START Data excerpts

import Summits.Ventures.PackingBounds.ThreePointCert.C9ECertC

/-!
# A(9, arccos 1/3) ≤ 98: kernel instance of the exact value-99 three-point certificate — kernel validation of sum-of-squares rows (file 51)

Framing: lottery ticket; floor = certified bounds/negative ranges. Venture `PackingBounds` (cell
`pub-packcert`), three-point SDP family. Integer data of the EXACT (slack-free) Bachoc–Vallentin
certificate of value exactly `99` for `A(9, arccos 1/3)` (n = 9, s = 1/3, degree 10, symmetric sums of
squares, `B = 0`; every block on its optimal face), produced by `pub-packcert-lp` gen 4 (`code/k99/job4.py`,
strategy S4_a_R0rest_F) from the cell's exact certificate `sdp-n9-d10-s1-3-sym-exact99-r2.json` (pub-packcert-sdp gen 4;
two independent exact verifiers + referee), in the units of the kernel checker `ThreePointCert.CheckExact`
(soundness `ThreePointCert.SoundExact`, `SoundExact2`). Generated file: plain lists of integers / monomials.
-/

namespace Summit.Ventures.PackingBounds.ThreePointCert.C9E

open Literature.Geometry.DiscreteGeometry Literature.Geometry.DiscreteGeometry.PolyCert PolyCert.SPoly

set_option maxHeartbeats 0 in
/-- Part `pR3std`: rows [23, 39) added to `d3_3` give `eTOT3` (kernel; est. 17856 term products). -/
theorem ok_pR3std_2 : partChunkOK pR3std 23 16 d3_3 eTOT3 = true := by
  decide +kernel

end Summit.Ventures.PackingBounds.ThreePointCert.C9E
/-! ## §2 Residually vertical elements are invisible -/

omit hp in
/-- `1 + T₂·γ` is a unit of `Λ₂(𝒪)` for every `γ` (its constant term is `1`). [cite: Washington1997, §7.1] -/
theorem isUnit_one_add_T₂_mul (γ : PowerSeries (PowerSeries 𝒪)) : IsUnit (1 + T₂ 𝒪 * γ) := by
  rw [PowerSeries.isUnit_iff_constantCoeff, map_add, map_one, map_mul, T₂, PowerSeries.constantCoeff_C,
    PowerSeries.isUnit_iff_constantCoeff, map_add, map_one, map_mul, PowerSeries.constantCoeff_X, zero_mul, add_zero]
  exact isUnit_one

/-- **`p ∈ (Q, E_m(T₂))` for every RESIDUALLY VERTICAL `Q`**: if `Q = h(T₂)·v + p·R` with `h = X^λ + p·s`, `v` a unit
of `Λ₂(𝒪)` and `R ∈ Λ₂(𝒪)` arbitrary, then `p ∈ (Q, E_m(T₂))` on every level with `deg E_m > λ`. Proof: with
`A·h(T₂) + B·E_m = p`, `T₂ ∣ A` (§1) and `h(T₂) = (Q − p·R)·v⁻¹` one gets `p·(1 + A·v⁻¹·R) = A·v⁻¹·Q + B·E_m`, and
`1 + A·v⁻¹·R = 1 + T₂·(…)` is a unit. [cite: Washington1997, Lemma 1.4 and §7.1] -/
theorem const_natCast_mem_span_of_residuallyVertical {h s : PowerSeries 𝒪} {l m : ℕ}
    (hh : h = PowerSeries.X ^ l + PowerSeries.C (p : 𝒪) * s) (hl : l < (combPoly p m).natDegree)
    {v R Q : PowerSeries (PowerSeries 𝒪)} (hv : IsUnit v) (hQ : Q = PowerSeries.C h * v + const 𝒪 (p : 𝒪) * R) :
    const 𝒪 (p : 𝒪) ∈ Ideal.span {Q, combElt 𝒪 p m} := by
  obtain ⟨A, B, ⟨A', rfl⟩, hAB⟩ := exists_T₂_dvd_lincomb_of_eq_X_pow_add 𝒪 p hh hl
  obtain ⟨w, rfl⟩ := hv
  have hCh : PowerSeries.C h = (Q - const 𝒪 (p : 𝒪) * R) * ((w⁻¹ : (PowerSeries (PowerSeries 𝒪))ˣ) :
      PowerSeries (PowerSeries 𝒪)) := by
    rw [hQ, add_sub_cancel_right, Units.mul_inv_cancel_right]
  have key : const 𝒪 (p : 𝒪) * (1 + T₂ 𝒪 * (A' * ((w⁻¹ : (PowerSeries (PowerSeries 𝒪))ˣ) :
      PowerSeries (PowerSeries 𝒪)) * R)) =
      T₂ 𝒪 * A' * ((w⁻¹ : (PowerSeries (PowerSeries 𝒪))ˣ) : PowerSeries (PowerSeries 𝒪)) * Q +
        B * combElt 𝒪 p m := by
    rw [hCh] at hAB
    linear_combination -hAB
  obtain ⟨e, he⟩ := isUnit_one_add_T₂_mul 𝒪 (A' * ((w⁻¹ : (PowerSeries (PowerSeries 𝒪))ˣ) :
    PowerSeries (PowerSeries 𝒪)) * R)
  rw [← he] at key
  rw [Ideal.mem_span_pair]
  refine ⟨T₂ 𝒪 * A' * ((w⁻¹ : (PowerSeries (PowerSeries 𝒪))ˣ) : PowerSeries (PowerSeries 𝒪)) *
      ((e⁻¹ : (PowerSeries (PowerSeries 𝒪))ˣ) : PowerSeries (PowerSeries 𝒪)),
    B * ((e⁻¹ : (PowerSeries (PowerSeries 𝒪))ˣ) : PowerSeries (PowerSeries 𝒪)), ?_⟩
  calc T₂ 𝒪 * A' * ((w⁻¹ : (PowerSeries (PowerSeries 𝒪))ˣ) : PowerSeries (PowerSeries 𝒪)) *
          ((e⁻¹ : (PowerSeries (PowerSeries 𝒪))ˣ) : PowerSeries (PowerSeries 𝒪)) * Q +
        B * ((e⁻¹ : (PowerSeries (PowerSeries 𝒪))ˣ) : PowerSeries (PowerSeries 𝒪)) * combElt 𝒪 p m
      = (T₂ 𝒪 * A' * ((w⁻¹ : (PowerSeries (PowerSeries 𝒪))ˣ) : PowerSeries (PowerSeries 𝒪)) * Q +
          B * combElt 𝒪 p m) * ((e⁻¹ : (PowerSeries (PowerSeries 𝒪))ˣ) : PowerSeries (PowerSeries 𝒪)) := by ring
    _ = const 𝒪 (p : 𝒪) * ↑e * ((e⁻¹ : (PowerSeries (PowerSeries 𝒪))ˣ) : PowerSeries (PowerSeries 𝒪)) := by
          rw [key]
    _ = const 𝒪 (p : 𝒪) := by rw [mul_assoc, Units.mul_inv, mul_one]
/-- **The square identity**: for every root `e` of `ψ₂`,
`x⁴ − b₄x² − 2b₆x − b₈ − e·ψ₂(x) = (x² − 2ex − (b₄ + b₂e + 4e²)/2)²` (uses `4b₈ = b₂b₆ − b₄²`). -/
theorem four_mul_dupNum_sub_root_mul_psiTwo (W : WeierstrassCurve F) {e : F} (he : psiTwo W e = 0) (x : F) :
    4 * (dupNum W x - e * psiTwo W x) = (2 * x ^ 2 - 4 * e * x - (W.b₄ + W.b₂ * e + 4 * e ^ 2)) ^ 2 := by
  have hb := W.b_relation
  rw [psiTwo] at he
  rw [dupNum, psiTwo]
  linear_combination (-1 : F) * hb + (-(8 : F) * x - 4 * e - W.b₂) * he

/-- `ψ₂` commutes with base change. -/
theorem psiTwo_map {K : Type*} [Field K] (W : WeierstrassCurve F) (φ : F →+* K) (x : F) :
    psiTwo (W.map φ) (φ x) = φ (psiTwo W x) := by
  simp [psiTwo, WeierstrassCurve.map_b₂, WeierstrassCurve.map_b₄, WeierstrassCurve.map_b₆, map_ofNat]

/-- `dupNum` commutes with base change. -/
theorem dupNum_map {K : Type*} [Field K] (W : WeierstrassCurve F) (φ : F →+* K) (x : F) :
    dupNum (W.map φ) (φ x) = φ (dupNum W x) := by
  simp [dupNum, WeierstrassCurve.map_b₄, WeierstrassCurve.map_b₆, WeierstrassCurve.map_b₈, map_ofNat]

END Data excerpts

* Directions for this task
Reply with nothing except the number of lines in the records that include the word "PackingBounds".

* Written response
4